此外,这对于包含任意数量列表的列表如何起作用?
This works for me in Python 2.7 and 3.5 这对我适用于Python 2.7和3.5
import itertools
l = [[1, 2, 3], [4, 5, 6], [7, 8, 9]]
print(list(itertools.product(*l)))
it returns 它返回
[(1, 4, 7), (1, 4, 8), (1, 4, 9), (1, 5, 7), (1, 5, 8), (1, 5, 9), (1, 6, 7), (1, 6, 8), (1, 6, 9), (2, 4, 7), (2, 4, 8), (2, 4, 9), (2, 5, 7), (2, 5, 8), (2, 5, 9), (2, 6, 7), (2, 6, 8), (2, 6, 9), (3, 4, 7), (3, 4, 8), (3, 4, 9), (3, 5, 7), (3, 5, 8), (3, 5, 9), (3, 6, 7), (3, 6, 8), (3, 6, 9)]
this worked in python 3, see the comment on the last line for python 2 这在python 3中有效,请参阅python 2最后一行的注释
l = [[1, 2, 3], [4, 5, 6], [7, 8, 9]]
row1, row2, row3 = l
# get all the permutations as lists [1,4,7], etc.
permutations = ([x, y, z] for x in row1 for y in row2 for z in row3)

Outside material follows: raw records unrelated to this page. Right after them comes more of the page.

/-- **Stub-keyed, momentum-side `TwoLegCoreT` at scale `n + 1`** (`stub_twoLeg_step`'s literal binders). -/
theorem twoLegCoreT_succ_of_momentumSizes_stub5 (P : SplitConsts) {R : RenConsts} (hRW : R.WF2) {c : ℝ} (hc : 0 < c)
    (hcle : c ≤ klEngC₃3 P R) {U : ℝ} (hU : 0 < U) (hUle : U ≤ klEngU₀3 P R c) {β : ℝ} (hβmin : klBetaMin ≤ β)
    (hβc : β ≤ Real.exp (c / U ^ 2)) {μ : ℝ} (hμ : μ ∈ klWindowC) {K : TrigPolyC4v} (hK : FrameOK R U (nScales β) μ K)
    (hist : TrigPolyC4v → ℕ → Prop) (n : ℕ) {Mv : ℕ → ℝ}
    (hM : ∀ k ≤ 2, ∀ p : Momentum, ‖iteratedFDeriv ℝ k
      (evalM (symInterp L fun q => klLocSelfEnergyRe L M β U μ K (n + 1) q - klLocSelfEnergyRe L M β U μ K n q)) p‖ ≤ Mv k)
    (hfitS : ∀ j ≤ 2, (if j = 0 then Mv 0 else 0) +
      (j.factorial : ℝ) ^ 2 * (2 * j.factorial * 1110 * 200 ^ j) *
        (if j = 0 then 2 * Mv 0 else (2 * π + 1) * (Mv 1 * klCurveD1) + (if j = 2 then Mv 2 * klCurveD1 ^ 2 + Mv 1 * klCurveD2 else 0)) *
        (4 + max 1 (((j - 1).factorial : ℝ) / (8 / 5))) ^ j ≤ twoLegBar klEngGeo3 (klEngQ5 P R) U j (n + 1))
    {ρΔ : ℝ}
    (hr : ∀ K' : TrigPolyC4v, FrameOK R U (klTempScaleIdx β klE0) μ K' → (∀ j < n + 1, hist K' j) → ∀ θ : ℝ,
      |((symInterp L (klLocSelfEnergyRe L M β U μ K (n + 1))).eval (klFermiPoint μ K' θ) -
          (symInterp L (klLocSelfEnergyRe L M β U μ K n)).eval (klFermiPoint μ K' θ)) -
        ((symInterp L (klLocSelfEnergyRe L M β U μ K' (n + 1))).eval (klFermiPoint μ K' θ) -
          (symInterp L (klLocSelfEnergyRe L M β U μ K' n)).eval (klFermiPoint μ K' θ))| ≤ ρΔ * frameDist K K')
    (hfitL : ρΔ + Mv 1 / klCurveD ≤ lipBar klEngGeo3 (klEngQ5 P R) U (n + 1))
    {m₁' a₁ : ℝ}
    (hm₁' : ∀ p : Momentum, ‖iteratedFDeriv ℝ 1
      (evalM (symInterp L (fun q => klLocSelfEnergyRe L M β U μ K (n + 1) q - K.eval (latticeMomentum L q)))) p‖ ≤ m₁')
    (ha₁ : ∀ p : Momentum, ‖iteratedFDeriv ℝ 1
      (fun p : Momentum => evalM (symInterp L (fun q => K.eval (latticeMomentum L q))) p - evalM K p) p‖ ≤ a₁)
    (hz : ∀ k ∈ klShell L μ K (n + 1), |klFieldStrength L M β U μ K (n + 1) k - 1| ≤ R.cz * |U|)
    (hfit1 : m₁' + a₁ + 4 / 3 * R.Gfr 1 * U ^ 2 ≤ R.cz * |U| * (cDtmin (-1.2) (-0.05) / 2)) :
    TwoLegCoreT L M hist klEngGeo3 P (klEngQ5 P R) R β U μ K (n + 1) :=
  have hR : ∀ j, 0 ≤ R.Gfr j := hRW.1.2.2
  twoLegCoreT_succ_of_momentumSizes (L := L) (M := M) hR hc (hcle.trans (klEngC₃3_le_klCurveC3 P hR)) hU
    (hUle.trans (klEngU₀3_le_klCurveU0 P hR c)) hβmin hβc hμ hK hist klEngGeo3 P (klEngQ5 P R) n hM hfitS hr hfitL hm₁' ha₁ hz hfit1

end Summit.HubbardSuperconductivity.HubbardSuperconductivity.Theorems.KLRegimeSplit

end
import Summits.AtomisticToContinuum.Crystallization.Theorems.ChartedZeroExcessLayeredLatticeLiouvilleZZZYB

/-!
# ChartedZeroExcess · LayeredLatticeLiouville ZZZYD (lens-2 g91 NODE 91 part 2 «WayPoints») — the Euclidean geometry of the routing for the
# kinematic leaf (SC♮′) (PLAN-g91-SC §3 (R1)–(R3), (Z-in); N3 of critic rows 1613/1615/1618), with NO configuration in it: pure facts about `E3`.
* §1 a unit vector orthogonal to a given one (`exists_perp_unit`, by dimension count `1 + dim (ℝu)ᗮ = 3`), and the norm of an orthonormal combination;
* §2 SPHERE WAY-POINTS (`sphere_waypoints`): two points of the sphere of radius `ρ > 0` about `x₀` are joined by `N + 1` points OF THAT SPHERE with consecutive
  distances `≤ 4ρ/N` — the slerp `x₀ + ρ(cos(jθ/N) û + sin(jθ/N) e)`, `θ = arccos ⟪û, v̂⟫ ≤ π ≤ 4`, chord `≤` arc by `1 − x²/2 ≤ cos x`
  (record use: `ρ = 14`, `N = 280`, spacing `≤ 1/5`);
* §3 RAY WAY-POINTS (`ray_waypoints`): `x₀ + s_j • u`, `s_j = s₀ + j(s₁ − s₀)/50`, spacing `|s₁ − s₀|/50 ≤ 1/5` when `|s₁ − s₀| ≤ 10`, every `s_j` between `s₀` and `s₁`;
* §4 RAY MONOTONICITY (`dist_ray_mono`): for `‖k − x₀‖ ≤ 4`, `s ↦ dist (x₀ + s • u) k` is non-decreasing on `s ≥ 4` (`(s′ − s)(s′ + s − 2⟪u, k − x₀⟫) ≥ 0`), hence on a ray
  segment beyond `4` the distance to `k` lies between its end values (`dist_ray_between`);
* §5 THE OUTWARD PUSH of (Z-in) (`outward_push`): if `‖k − x₀‖ ≤ 4` and `dist p k > 8` then `z := p + 3u_p` (`u_p` the unit of `p − x₀`) has `dist z k² > 114`
  (`> 10.67²`; MARGIN `114 − 113.85`) and `dist z k ≤ dist p k + 3`, `dist z p = 3` — with `a := ⟪p − k, u_p⟫`: `dist z k² = dist p k² + 6a + 9`, `a² ≥ dist p k² − 16 > 48`.
0 sorry · import = tree ZZZYB only (independent of NODE 91a) · 0 defs · no instances/notation/options · axioms standard. [g91]
-/

noncomputable section

open scoped BigOperators RealInnerProductSpace
open MeasureTheory Set Metric Filter Topology
open Summit.AtomisticToContinuum.Crystallization.Theorems.ChartedPlanarOrderRigidityDoor (E3)

namespace Summit.AtomisticToContinuum.Crystallization.Theorems.ChartedZeroExcessLayeredLatticeLiouville

/-! ### ZZZYD-1  orthogonal unit vectors -/

section Ortho

/-- a unit vector orthogonal to any given vector of `E3` (PROVED: `dim (ℝu)ᗮ = 2 > 0` for `u ≠ 0`; for `u = 0` the first canonical-triple vector). [g91] -/
theorem exists_perp_unit (u : E3) : ∃ e : E3, ‖e‖ = 1 ∧ ⟪u, e⟫ = 0 := by
  by_cases hu : u = 0
  · exact ⟨canonTriple 0, norm_canonTriple 0, by rw [hu, inner_zero_left]⟩
  · have h3 : Module.finrank ℝ E3 = 3 := finrank_euclideanSpace_fin
    have h1 : Module.finrank ℝ (ℝ ∙ u) = 1 := finrank_span_singleton hu
    have hsum := Submodule.finrank_add_finrank_orthogonal (ℝ ∙ u)
    have hpos : 0 < Module.finrank ℝ (ℝ ∙ u)ᗮ := by omega
    obtain ⟨v, hv⟩ := Module.finrank_pos_iff_exists_ne_zero.1 hpos
    have hv0 : (v : E3) ≠ 0 := fun h => hv (Subtype.ext h)
    have hvu : ⟪u, (v : E3)⟫ = 0 := (Submodule.mem_orthogonal_singleton_iff_inner_right).1 v.2
    refine ⟨(‖(v : E3)‖⁻¹ : ℝ) • (v : E3), norm_smul_inv_norm hv0, ?_⟩
    rw [real_inner_smul_right, hvu, mul_zero]
/-- If `Var(δ_z, μ) < ∞` for a probability measure `μ`, then all first moments `∫ d(z₀, ·) dμ` are
finite (`∫ d(z₀, ·) ≤ d(z₀, z) + ∫ d(z, ·) ≤ d(z₀, z) + √Var(δ_z, μ)`). [folklore] -/
theorem lintegral_edist_ne_top_of_variance_dirac_ne_top (μ : Measure X) [IsProbabilityMeasure μ]
    {z : X} (hz : variance (Measure.dirac z) μ ≠ ∞) (z₀ : X) : ∫⁻ y, edist z₀ y ∂μ ≠ ∞ := by
  have h1 : ∫⁻ y, edist z y ∂μ ≤ (variance (Measure.dirac z) μ) ^ (1 / 2 : ℝ) := by
    have h := lintegral_lintegral_edist_le_sqrt_variance (Measure.dirac z) μ
    rwa [lintegral_dirac] at h
  have h2 : ∫⁻ y, edist z₀ y ∂μ ≤ edist z₀ z + (variance (Measure.dirac z) μ) ^ (1 / 2 : ℝ) :=
    calc ∫⁻ y, edist z₀ y ∂μ ≤ ∫⁻ y, edist z₀ z + edist z y ∂μ :=
          lintegral_mono fun y ↦ edist_triangle _ _ _
      _ = edist z₀ z + ∫⁻ y, edist z y ∂μ := by
          rw [lintegral_add_left measurable_const, lintegral_const, measure_univ, mul_one]
      _ ≤ _ := add_le_add le_rfl h1
  exact ne_top_of_le_ne_top (ENNReal.add_ne_top.2 ⟨edist_ne_top _ _,
    ENNReal.rpow_ne_top_of_nonneg (by norm_num) hz⟩) h2

/-- If `Var(μ) < ∞` for a probability measure `μ`, then all first moments are finite (some `z`
has `Var(δ_z, μ) ≤ Var(μ)`). [folklore] -/
theorem lintegral_edist_ne_top_of_variance_ne_top (μ : Measure X) [IsProbabilityMeasure μ]
    (hV : variance μ μ ≠ ∞) (z₀ : X) : ∫⁻ y, edist z₀ y ∂μ ≠ ∞ := by
  have hmeas : Measurable fun z : X ↦ ∫⁻ y, edist z y ^ 2 ∂μ :=
    (measurable_edist.pow_const 2).lintegral_prod_right'
  obtain ⟨z, hz⟩ := exists_le_lintegral (μ := μ) hmeas.aemeasurable
  refine lintegral_edist_ne_top_of_variance_dirac_ne_top μ (z := z) ?_ z₀
  rw [variance_dirac_left]
  exact ne_top_of_le_ne_top (by rwa [← variance_def]) hz

end Moments

namespace MetricFlow

variable {I : Set ℝ} {𝒳 : MetricFlow.{u} I}

/-- In an `H`-concentrated flow the conjugate heat kernels have finite first moments:
`∫ d_s(z₀, ·) dν_{x;s} < ∞` (`Var(δ_z, ν_{x;s}) ≤ H(t − s)` at an `H`-center `z`).
[cite: Bamler2023, §3.4, Proposition (existence of H-centers)] -/
theorem IsHConcentrated.lintegral_edist_condKernel_ne_top {H : ℝ} (hH : 𝒳.IsHConcentrated H)
    {s t : I} (hst : (s : ℝ) ≤ t) (x : 𝒳.Slice t) (z₀ : 𝒳.Slice s) :
    ∫⁻ y, edist z₀ y ∂(𝒳.condKernel x s) ≠ ∞ := by
  haveI := 𝒳.isProbabilityMeasure_condKernel x hst
  haveI : SecondCountableTopology (𝒳.Slice s) := UniformSpace.secondCountable_of_separable _
  obtain ⟨z, hz⟩ := hH.exists_isHCenter hst x
  exact lintegral_edist_ne_top_of_variance_dirac_ne_top _
    (ne_top_of_le_ne_top ENNReal.ofReal_ne_top hz.2) z₀

variable (𝒳) in
/-- **(c) without compactness**: `d_{W₁}^{𝒳_s}(ν_{x₁;s}, ν_{x₂;s}) ≤ d_t(x₁, x₂)` as soon as the two
conjugate heat kernels have finite first moments — for every bounded `1`-Lipschitz `ũ` on `𝒳_s`
its heat flow `u_t` is `1`-Lipschitz, so `∫ ũ dν_{x₁;s} − ∫ ũ dν_{x₂;s} = u_t(x₁) − u_t(x₂) ≤
d_t(x₁, x₂)`, and Kantorovich–Rubinstein (`wassersteinW1_le_of_forall_integral_sub_le`).
[cite: Bamler2023, §3.2, Proposition (comparing two conjugate heat flows) (c)] -/
theorem wassersteinW1_condKernel_le_edist_of_ne_top {s t : I} (hst : (s : ℝ) ≤ t)
    (x₁ x₂ : 𝒳.Slice t) (z₀ : 𝒳.Slice s) (h₁ : ∫⁻ y, edist z₀ y ∂(𝒳.condKernel x₁ s) ≠ ∞)
    (h₂ : ∫⁻ y, edist z₀ y ∂(𝒳.condKernel x₂ s) ≠ ∞) :
    wassersteinW1 (𝒳.condKernel x₁ s) (𝒳.condKernel x₂ s) ≤ edist x₁ x₂ := by
  haveI := 𝒳.isProbabilityMeasure_condKernel x₁ hst
  haveI := 𝒳.isProbabilityMeasure_condKernel x₂ hst
  haveI : SecondCountableTopology (𝒳.Slice s) := UniformSpace.secondCountable_of_separable _
  refine wassersteinW1_le_of_forall_integral_sub_le _ _ z₀ h₁ h₂ fun u hul hub ↦ ?_
  obtain ⟨C, hC⟩ := hub
  have hlip : LipschitzWith 1 (𝒳.heatFlowOf s u t) :=
    𝒳.lipschitzWith_heatFlowOf hst hul.continuous.measurable hC hul
  rw [edist_dist]
  refine ENNReal.ofReal_le_ofReal ?_
  have h := hlip.dist_le_mul x₁ x₂
  rw [NNReal.coe_one, one_mul, Real.dist_eq, heatFlowOf_apply, heatFlowOf_apply] at h
  exact (le_abs_self _).trans h

/-- **(c) in an `H`-concentrated flow, no compactness**:
`d_{W₁}^{𝒳_s}(ν_{x₁;s}, ν_{x₂;s}) ≤ d_t(x₁, x₂)`.
[cite: Bamler2023, §3.2, Proposition (comparing two conjugate heat flows) (c)] -/
theorem IsHConcentrated.wassersteinW1_condKernel_le_edist {H : ℝ} (hH : 𝒳.IsHConcentrated H)
    {s t : I} (hst : (s : ℝ) ≤ t) (x₁ x₂ : 𝒳.Slice t) :
    wassersteinW1 (𝒳.condKernel x₁ s) (𝒳.condKernel x₂ s) ≤ edist x₁ x₂ := by
  haveI := 𝒳.isProbabilityMeasure_condKernel x₁ hst
  -- a base point in `𝒳_s` (nonempty, as it carries a probability measure)
  have hne : Nonempty (𝒳.Slice s) := by
    by_contra hX
    rw [not_nonempty_iff] at hX
    have h1 : 𝒳.condKernel x₁ s univ = 1 := measure_univ
    rw [univ_eq_empty_iff.2 hX, measure_empty] at h1
    exact zero_ne_one h1
  obtain ⟨z₀⟩ := hne
  exact 𝒳.wassersteinW1_condKernel_le_edist_of_ne_top hst x₁ x₂ z₀
    (hH.lintegral_edist_condKernel_ne_top hst x₁ z₀) (hH.lintegral_edist_condKernel_ne_top hst x₂ z₀)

# get strings to have a more easily readable output
permutation_strings = (''.join(map(str, permutation))
for permutation in permutations)
print(*permutation_strings)
# in python2 you can use: print list(permutation_strings)
I wouldn't call what you are looking for permutations, but the following recursive algorithm should return what I assume you would like to see 我不会称呼您正在寻找的排列,但是以下递归算法应该返回我认为您想看到的内容
def get_all_possibilities(S, P=[]):
if S == []:
return P
s = S[0]
if P == []:
for x in s:
P.append(str(x))
return get_all_possibilities(S[1:], P)
else:
new_P = []
for x in s:
for p in P:
new_P.append(p + str(x))
return get_all_possibilities(S[1:], new_P)

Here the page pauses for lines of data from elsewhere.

import Summits.BirchSwinnertonDyer.Rank1Residual.P2.KrizLiMordellBasesMembership
import Mathlib.Tactic.NormNum.LegendreSymbol
import HarnessLib

/-!
# Cell `bsd-print-cf2` (D-0131 (2) PRINT TIER, leaf CornerF @ `p = 2`), typer ty2 — EXPLICIT MEMBERS of
# the Kriz–Li families of the (★)-certified bases ADDITIVE at `2`: `972d1`, `3888s1`, `1728a1`, `1728v1`
# over `ℚ(√−23)`, `d = 13` decided in the kernel, and `BSD(W′, 2)` BY NAME on their isogeny classes

HONEST FRAMING. End-to-end check of the DISCHARGE INTERFACE (ty2) at one explicit twist per base, for the
four (★)-certified `j = 0` bases with ADDITIVE reduction at `2` (`y² = x³ + k`, `k = 36, 48, 2, −2`; Kodaira
`IV*, II*, II, II`; `c₂` odd by Tate's algorithm in the tree, `P2/KrizLiMordellAtTwo.lean`): the index set
`𝒩(E, ℚ(√−23))` of Kriz–Li Def 4.1 is DECIDED in the kernel (`inN_curveX_of_explicit`, p566908: `d ≡ 1 (mod 4)`
square-free, every prime `ℓ ∣ d` outside `2N = 2^a·3^b`, split in `K`, `a_ℓ(E)` odd ⟺ an even number of
cube roots of `−k` in `𝔽_ℓ`) at the least admissible prime `d = 13` (`(−23/13) = 1`; `−36, −48, ∓2` are
non-cubes mod `13`; `13 ≡ 1 (mod 12)` so `χ₁₃(−N) = +1` by the settings' sign clause, `N = 3ᵏ·2^{f₂}`,
`f₂` even), and then every globally minimal `W′` `ℚ`-isogenous to `E^{(13)}` or to `E^{(−299)}` satisfies
`BSD(W′, 2)` from prover p3's generic door `bsdp_two_of_isIsogenousToKrizLiTwistOfSmallCMBase` granted
BY NAME the seven facts `hKL h33 hS31 hBF hmod hGZK hCassels` (conjuncts of `𝔅_inert` + asides
20767/20768) and the DISPLAYED (★)-datum `hSD : HasKrizLiStarDatum curveX (sqrtField (−23))` — which for
a base ADDITIVE at `2` INCLUDES Kriz–Li's Manin clause "`Dt.c` odd" for the displayed parametrisation; a
CERTIFICATE (cell dossier §14.4/§14.8), NOT print; currency LITERAL-by-name((★)-display). Also the
analytic ranks `1 / 0` of each pair (Kriz–Li Thm 4.3 by name). The field is the tree's model
`sqrtField (−23)` (`d_K = −23`, p3's `KrizLiTwoFortyThreeCurve`). Pattern = p3's printed member
`bsdp_two_twist_thirteen_curve243a1`. No named fact; nothing asserted; the leaf is OPEN AS A CLASS;
beyond print: NO.

References: [KrizLi2019] Thm 5.1 (2) = arXiv:1606.03172 Thm 1.12, Thm 4.3, Def 4.1, §6 Ex. 6.2, Rem. 6.3;
[Cremona1997] Table 1 (972d1, 1728a1, 1728v1, 3888s1); cell dossier §14.4, §14.8 (certified pairs).
-/

noncomputable section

print get_all_possibilities([[1, 2, 3], [4, 5, 6], [7, 8, 9]])
My output was the following 27 items which could later be converted back to integers if you like; 我的输出是以下27个项目,如果愿意,以后可以将其转换回整数;
['147', '247', '347', '157', '257', '357', '167', '267', '367', '148', '248', '348', '158', '258', '358', '168', '268', '368', '149', '249', '349', '159', '259', '359', '169', '269', '369'] [“ 147”,“ 247”,“ 347”,“ 157”,“ 257”,“ 357”,“ 167”,“ 267”,“ 367”,“ 148”,“ 248”,“ 348”,“ 158','258','358','168','268','368','149','249','349','159','259','359','169' ,“ 269”,“ 369”]
You could use recursion. 您可以使用递归。
l = [[1, 2, 3], [4, 5, 6], [7, 8, 9]]
def permutate(w, l):
for x in l[0]:
if len(l) > 1:
permutate(w + str(x), l[1:])
else:
print w + str(x)
permutate("", l)
You can use itertools for this! 您可以为此使用itertools !
from itertools import product
l = [[1, 2, 3], [4, 5, 6], [7, 8, 9]]
print(list(product(*l)))
A few things to note: 注意事项:
I'm passing *l
instead of simply l
as product
expects iterables as arguments, not a list of iterables; 我传递
*l
,而不是简单的l
作为product
预计iterables作为参数,而不是一个iterables的列表; another way to write this would have been: 编写此内容的另一种方式是:
product([1, 2, 3], [4, 5, 6], [7, 8, 9])
ie, passing every list as a single argument. 即,将每个列表作为单个参数传递。
*l
unpacks the elements of l
into arguments for you. *l
为您将l
的元素解压缩为参数。
product
does not return a list, but a generator. product
不返回列表,而是生成器。 You can pass that to anything that expects an iterable. 您可以将其传递给任何期望可迭代的对象。 "Printing" the generator would not be helpful (you would not see the content of the resulting list, but
<itertools.product object...>
which is only mildly interesting); “打印”生成器将无济于事(您不会看到结果列表的内容,但是
<itertools.product object...>
只是有点有趣); this is why I'm forcing a conversion to a list using list()
这就是为什么我使用
list()
强制转换为列表的原因
print()
with parentheses allows this code to be compatible with Python 2 & 3. print()
可使此代码与Python 2和3兼容。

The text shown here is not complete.